As críticas também são feitas ao Ocidente. Desde a “condescendência” com que diz que o mundo olha para o “Reino Eremita” até à “apatia” que deteta nos seus conterrâneos face à Coreia do Norte, Sung-Yoon Lee apresenta uma série de estratégias para o mundo lidar com um regime que tem armamento nuclear e está isolado do resto do mundo, registando, contudo, uma aproximação crescente à Rússia de Vladimir Putin. “A Coreia do Norte precisa da tecnologia russa em termos de satélites, de submarinos nucleares, de mísseis intercontinentais; a Rússia precisa da Coreia do Norte para munições, balas, projéteis de artilharia”, resume.
O futuro, diz, deve passar por não se subestimar Kim Jong-un e o seu regime (“Ele é o líder da Coreia do Norte, é claro que está bem informado, é claro que é inteligente”) e tentar, cada vez mais, levar informação aos próprios norte-coreanos. “Os norte-coreanos são o povo mais afastado da informação em todo o mundo. [A informação] é um direito humano fundamental, mas eles nem sequer sabem quão oprimidos são. E esta é a mensagem que acho que deve ser transmitida e disseminada.”
O sistema de poder na Coreia do Norte não é típico de um país de inspiração comunista porque, até hoje, tivemos três líderes todos da mesma família. Acha que podemos falar de uma espécie de monarquia?
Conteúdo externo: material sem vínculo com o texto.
open Literature.Geometry.DiscreteGeometry
open Summit.AtomisticToContinuum.Crystallization.Theorems.FrustratedLawDichotomyTwoShellRigidityCut (E3 LinkIso Capped)
open Summit.AtomisticToContinuum.Crystallization.Theorems.FrustratedLawDichotomyTwoShellRigidityCells
  (OctaCellAt ExtractionAt ne_and_dist_ne_one_of_dist_eq_sqrt_two)
open Summit.AtomisticToContinuum.Crystallization.Theorems.FrustratedLawDichotomyTwoShellRigidityExtraction
  (extractionAt_of_contactSeparating)
open Summit.AtomisticToContinuum.Crystallization.Theorems.FrustratedLawDichotomyTwoShellRigidityOctaCellAt (octaCellAt_fcc octaCellAt_hcp)
open Summit.AtomisticToContinuum.Crystallization.Theorems.FrustratedLawDichotomyBondGraphWindows
  (dist_le_sq_mul_nearestDist_of_adj_adj)
open Summit.AtomisticToContinuum.Crystallization.Theorems.FrustratedLawDichotomyCappedRigidityCertPatterns
  (dist_eq_one_iff_sqNormInt dist_eq_sqrt_two_iff_sqNormInt fcc_contactSeparating hcp_contactSeparating)
open Summit.AtomisticToContinuum.Crystallization.Theorems.FrustratedLawDichotomyCornerPairing (exists_int_of_mem_scaledPattern)
open Summit.AtomisticToContinuum.Crystallization.Theorems.FrustratedLawDichotomyHalfCap (fcc_ncard_common_contacts_of_diagonal)
open Summit.AtomisticToContinuum.Crystallization.Theorems.FrustratedLawDichotomyCornerPairingHalfCap
  (hcp_ncard_common_contacts_of_diagonal)

/-! ### Pattern facts: the two common contacts of a diagonal pair form the other diagonal of the square -/

set_option maxRecDepth 8000 in
/-- fcc (integer model, cast form): two common contacts of a diagonal pair coincide or are at squared integer distance `4` (`= √2` in
contact units; stated as a disjunction, which `decide` handles within the default instance budget). [folklore] -/
theorem fccInt_common_contacts_diag : ∀ v ∈ fccInt, ∀ w ∈ fccInt, sqNormInt (v - w) = 2 * ((2 : ℕ) : ℤ) →
    ∀ z ∈ fccInt, ∀ z' ∈ fccInt, sqNormInt (v - z) = ((2 : ℕ) : ℤ) → sqNormInt (w - z) = ((2 : ℕ) : ℤ) →
      sqNormInt (v - z') = ((2 : ℕ) : ℤ) → sqNormInt (w - z') = ((2 : ℕ) : ℤ) → z = z' ∨ sqNormInt (z - z') = 2 * ((2 : ℕ) : ℤ) := by
  decide

set_option maxRecDepth 8000 in
/-- hcp (integer model, cast form): two common contacts of a diagonal pair coincide or are at squared integer distance `36`. [folklore] -/
theorem hcpInt_common_contacts_diag : ∀ v ∈ hcpInt, ∀ w ∈ hcpInt, sqNormInt (v - w) = 2 * ((18 : ℕ) : ℤ) →
    ∀ z ∈ hcpInt, ∀ z' ∈ hcpInt, sqNormInt (v - z) = ((18 : ℕ) : ℤ) → sqNormInt (w - z) = ((18 : ℕ) : ℤ) →
      sqNormInt (v - z') = ((18 : ℕ) : ℤ) → sqNormInt (w - z') = ((18 : ℕ) : ℤ) → z = z' ∨ sqNormInt (z - z') = 2 * ((18 : ℕ) : ℤ) := by
  decide

/-- Transport of «distinct common contacts of a diagonal pair are a diagonal pair» to a scaled integer pattern. [folklore] -/
theorem common_contacts_diag_scaledPattern {S : Finset (Fin 3 → ℤ)} {N₀ : ℕ} (hN : N₀ ≠ 0)
    (hS : ∀ v ∈ S, ∀ w ∈ S, sqNormInt (v - w) = 2 * (N₀ : ℤ) → ∀ z ∈ S, ∀ z' ∈ S, sqNormInt (v - z) = (N₀ : ℤ) →
      sqNormInt (w - z) = (N₀ : ℤ) → sqNormInt (v - z') = (N₀ : ℤ) → sqNormInt (w - z') = (N₀ : ℤ) →
      z = z' ∨ sqNormInt (z - z') = 2 * (N₀ : ℤ))
    (u a c c' : ↥(scaledPattern S N₀)) (h : dist (u : E3) (a : E3) = Real.sqrt 2)
    (h1 : dist (u : E3) (c : E3) = 1) (h2 : dist (a : E3) (c : E3) = 1) (h3 : dist (u : E3) (c' : E3) = 1)
    (h4 : dist (a : E3) (c' : E3) = 1) (hne : c ≠ c') : dist (c : E3) (c' : E3) = Real.sqrt 2 := by
  obtain ⟨v₀, hv₀, hv⟩ := exists_int_of_mem_scaledPattern u
  obtain ⟨w₀, hw₀, hw⟩ := exists_int_of_mem_scaledPattern a
  obtain ⟨z₀, hz₀, hz⟩ := exists_int_of_mem_scaledPattern c
  obtain ⟨z₁, hz₁, hz'⟩ := exists_int_of_mem_scaledPattern c'
  rw [← hv, ← hw] at h
  have hd := (dist_eq_sqrt_two_iff_sqNormInt hN v₀ w₀).1 h
  rw [← hv, ← hz] at h1; rw [← hw, ← hz] at h2; rw [← hv, ← hz'] at h3; rw [← hw, ← hz'] at h4
  have hzz : z₀ ≠ z₁ := by
    intro hzz; apply hne; apply Subtype.ext; rw [← hz, ← hz', hzz]
  have key := (hS v₀ hv₀ w₀ hw₀ hd z₀ hz₀ z₁ hz₁ ((dist_eq_one_iff_sqNormInt hN v₀ z₀).1 h1)
    ((dist_eq_one_iff_sqNormInt hN w₀ z₀).1 h2) ((dist_eq_one_iff_sqNormInt hN v₀ z₁).1 h3)
    ((dist_eq_one_iff_sqNormInt hN w₀ z₁).1 h4)).resolve_left hzz
  rw [← hz, ← hz']
  exact (dist_eq_sqrt_two_iff_sqNormInt hN z₀ z₁).2 key

/-- fcc: two distinct common contacts of a diagonal pair are at distance `√2`. [folklore] -/
theorem fcc_common_contacts_diag (u a c c' : ↥fccKissingPattern) (h : dist (u : E3) (a : E3) = Real.sqrt 2)
    (h1 : dist (u : E3) (c : E3) = 1) (h2 : dist (a : E3) (c : E3) = 1) (h3 : dist (u : E3) (c' : E3) = 1)
    (h4 : dist (a : E3) (c' : E3) = 1) (hne : c ≠ c') : dist (c : E3) (c' : E3) = Real.sqrt 2 :=
  common_contacts_diag_scaledPattern two_ne_zero fccInt_common_contacts_diag u a c c' h h1 h2 h3 h4 hne

/-- hcp: two distinct common contacts of a diagonal pair are at distance `√2`. [folklore] -/
theorem hcp_common_contacts_diag (u a c c' : ↥hcpKissingPattern) (h : dist (u : E3) (a : E3) = Real.sqrt 2)
    (h1 : dist (u : E3) (c : E3) = 1) (h2 : dist (a : E3) (c : E3) = 1) (h3 : dist (u : E3) (c' : E3) = 1)
    (h4 : dist (a : E3) (c' : E3) = 1) (hne : c ≠ c') : dist (c : E3) (c' : E3) = Real.sqrt 2 :=
  common_contacts_diag_scaledPattern (by norm_num) hcpInt_common_contacts_diag u a c c' h h1 h2 h3 h4 hne

/-- **The square of a diagonal pair** (abstract pattern): if every diagonal pair has exactly two common contacts and those are at distance
`√2`, then every diagonal pair `u, v` has the two other vertices `w, w'` of its square, `dist w w' = √2`. [folklore] -/
theorem exists_square_of_diagonal {Pat : Finset E3}
    (h2 : ∀ a b : ↥Pat, dist (a : E3) (b : E3) = Real.sqrt 2 →
      ({c : ↥Pat | dist (a : E3) (c : E3) = 1} ∩ {c : ↥Pat | dist (b : E3) (c : E3) = 1}).ncard = 2)
    (hdg : ∀ a b c c' : ↥Pat, dist (a : E3) (b : E3) = Real.sqrt 2 → dist (a : E3) (c : E3) = 1 → dist (b : E3) (c : E3) = 1 →
      dist (a : E3) (c' : E3) = 1 → dist (b : E3) (c' : E3) = 1 → c ≠ c' → dist (c : E3) (c' : E3) = Real.sqrt 2)
    (u v : ↥Pat) (huv : dist (u : E3) (v : E3) = Real.sqrt 2) :
    ∃ w w' : ↥Pat, dist (w : E3) (u : E3) = 1 ∧ dist (w : E3) (v : E3) = 1 ∧ dist (w' : E3) (u : E3) = 1 ∧
      dist (w' : E3) (v : E3) = 1 ∧ dist (w : E3) (w' : E3) = Real.sqrt 2 := by
  obtain ⟨x₁, x₂, hne, hS⟩ := Set.ncard_eq_two.1 (h2 u v huv)
  have hx₁ : x₁ ∈ ({c : ↥Pat | dist (u : E3) (c : E3) = 1} ∩ {c : ↥Pat | dist (v : E3) (c : E3) = 1}) := by
    rw [hS]; simp
  have hx₂ : x₂ ∈ ({c : ↥Pat | dist (u : E3) (c : E3) = 1} ∩ {c : ↥Pat | dist (v : E3) (c : E3) = 1}) := by
    rw [hS]; simp
  obtain ⟨h1u, h1v⟩ := hx₁
  obtain ⟨h2u, h2v⟩ := hx₂
  have h1u' : dist (u : E3) (x₁ : E3) = 1 := h1u
  have h1v' : dist (v : E3) (x₁ : E3) = 1 := h1v
  have h2u' : dist (u : E3) (x₂ : E3) = 1 := h2u
  have h2v' : dist (v : E3) (x₂ : E3) = 1 := h2v
  refine ⟨x₁, x₂, ?_, ?_, ?_, ?_, hdg u v x₁ x₂ huv h1u' h1v' h2u' h2v' hne⟩
  · rw [dist_comm]; exact h1u'
  · rw [dist_comm]; exact h1v'
  · rw [dist_comm]; exact h2u'
  · rw [dist_comm]; exact h2v'

/-- **fcc: the square of a diagonal pair.** [folklore] -/
theorem fcc_exists_square_of_diagonal (u v : ↥fccKissingPattern) (huv : dist (u : E3) (v : E3) = Real.sqrt 2) :
    ∃ w w' : ↥fccKissingPattern, dist (w : E3) (u : E3) = 1 ∧ dist (w : E3) (v : E3) = 1 ∧ dist (w' : E3) (u : E3) = 1 ∧
      dist (w' : E3) (v : E3) = 1 ∧ dist (w : E3) (w' : E3) = Real.sqrt 2 :=
  exists_square_of_diagonal fcc_ncard_common_contacts_of_diagonal fcc_common_contacts_diag u v huv

/-- **hcp: the square of a diagonal pair.** [folklore] -/
theorem hcp_exists_square_of_diagonal (u v : ↥hcpKissingPattern) (huv : dist (u : E3) (v : E3) = Real.sqrt 2) :
    ∃ w w' : ↥hcpKissingPattern, dist (w : E3) (u : E3) = 1 ∧ dist (w : E3) (v : E3) = 1 ∧ dist (w' : E3) (u : E3) = 1 ∧
      dist (w' : E3) (v : E3) = 1 ∧ dist (w : E3) (w' : E3) = Real.sqrt 2 :=
  exists_square_of_diagonal hcp_ncard_common_contacts_of_diagonal hcp_common_contacts_diag u v huv

/-! ### The cap windows of a GIVEN cap site `m` (bond-graph arithmetic at the centre's scale `nn_i`) -/

/-- **Cap-bond window**: if `i ∼ j` and `m ∼ j` (`θ ≥ 0`) then the relative positions `y m − y i`, `y j − y i` are at distance in
`[nn_i/(1+θ), (1+θ)²·nn_i]`. [folklore] -/
theorem cap_bond_window {θ : ℝ} (hθ : 0 ≤ θ) {N : ℕ} {y : Fin N → E3} {i j m : Fin N}
    (hij : (bondGraph θ y).Adj i j) (hmj : (bondGraph θ y).Adj m j) :
    nearestDist y i / (1 + θ) ≤ dist (y m - y i) (y j - y i) ∧ dist (y m - y i) (y j - y i) ≤ (1 + θ) ^ 2 * nearestDist y i := by
  have hθ' : 0 ≤ 1 + θ := by linarith
  have hpos : 0 < 1 + θ := by linarith
  rw [dist_sub_right, dist_comm]
  refine ⟨?_, dist_le_sq_mul_nearestDist_of_adj_adj hθ' hij hmj.symm⟩
  rw [div_le_iff₀ hpos]
  have h1 : nearestDist y i ≤ (1 + θ) * nearestDist y j := nearestDist_le_mul_of_adj hθ' hij
  have h2 : nearestDist y j ≤ dist (y j) (y m) := nearestDist_le_dist y hmj.ne
  nlinarith

/-- **Centre–cap window**: a site `m ≠ i` is at distance `≥ nn_i ≥ nn_i/(1+θ)` from `i` (`θ ≥ 0`). [folklore] -/
theorem norm_cap_ge {θ : ℝ} (hθ : 0 ≤ θ) {N : ℕ} {y : Fin N → E3} {i m : Fin N} (hmi : m ≠ i) :
    nearestDist y i / (1 + θ) ≤ ‖y m - y i‖ := by
  have h1 : nearestDist y i ≤ ‖y m - y i‖ := by
    rw [← dist_eq_norm, dist_comm]
    exact nearestDist_le_dist y hmi
  exact (div_le_self (nearestDist_nonneg y i) (by linarith)).trans h1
Creio que a analogia mais próxima para o modelo da Coreia do Norte é mesmo a de uma monarquia medieval, de estilo absolutista. A Coreia do Norte afirma ser uma república comunista igualitária — o nome do país é República Popular Democrática da Coreia. Mas, como disse, ao longo dos últimos 75 anos foi governada por três líderes, com uma sucessão hereditária de pai para filho — algo a que assistimos não uma, mas duas vezes. Portanto, a Coreia do Norte certamente não é democrática, é uma tirania despótica. E, para além disso, não é uma república, é uma dinastia. Há muitas outras contradições e aspetos estranhos no Estado e na sociedade da Coreia do Norte. Por exemplo, de acordo com as Nações Unidas, é a ditadura mais cruel do mundo. Há dez anos, em fevereiro de 2014, foi publicado o relatório sobre direitos humanos da Comissão de Inquérito da ONU na Coreia do Norte, que tem 373 páginas…
E que inclui provas.
Sim, está muito bem documentado e tem provas para alegar que a gravidade, a natureza e a escala dos crimes contra a Humanidade na Coreia do Norte mostram um Estado sem paralelo no mundo contemporâneo. Em termos absolutos, têm o quarto maior Exército do mundo — o que é impressionante numa população de 25 milhões, este não é um país muito populoso como a China, a Rússia ou a Índia. Isto significa que um quinto ou um sexto da população de homens saudáveis entre os 16 e os 50 anos estão no Exército, e normalmente servem por dez anos. É um país hiper-militarizado, que dá importância ao poder militar e a manter o poder supremo na família real. Queria ainda acrescentar uma coisa: a insegurança alimentar e a fome. É algo único. Este é um recorde mundial vergonhoso e ignóbil que provavelmente nunca vai ser quebrado: a Coreia do Norte é o único país industrializado, urbanizado, letrado (não há iliteracia adulta, toda a gente consegue escrever o seu nome) que passou por uma fome. Sem uma guerra, uma insurreição ou uma rebelião, houve um período de fome. Ao longo dos últimos 30 anos, segundo a ONU, a Coreia do Norte tem estado no top cinco de países com maior insegurança alimentar do mundo. E é uma fome artificial, que poderia ser resolvida se o líder escolhesse gastar uma porção da sua vasta fortuna para comprar comida, importar cereais e distribuí-los equitativamente. Assim, nenhum norte-coreano iria para a cama com fome. Mas eles escolhem não o fazer. É um sistema único, de várias formas tirânico.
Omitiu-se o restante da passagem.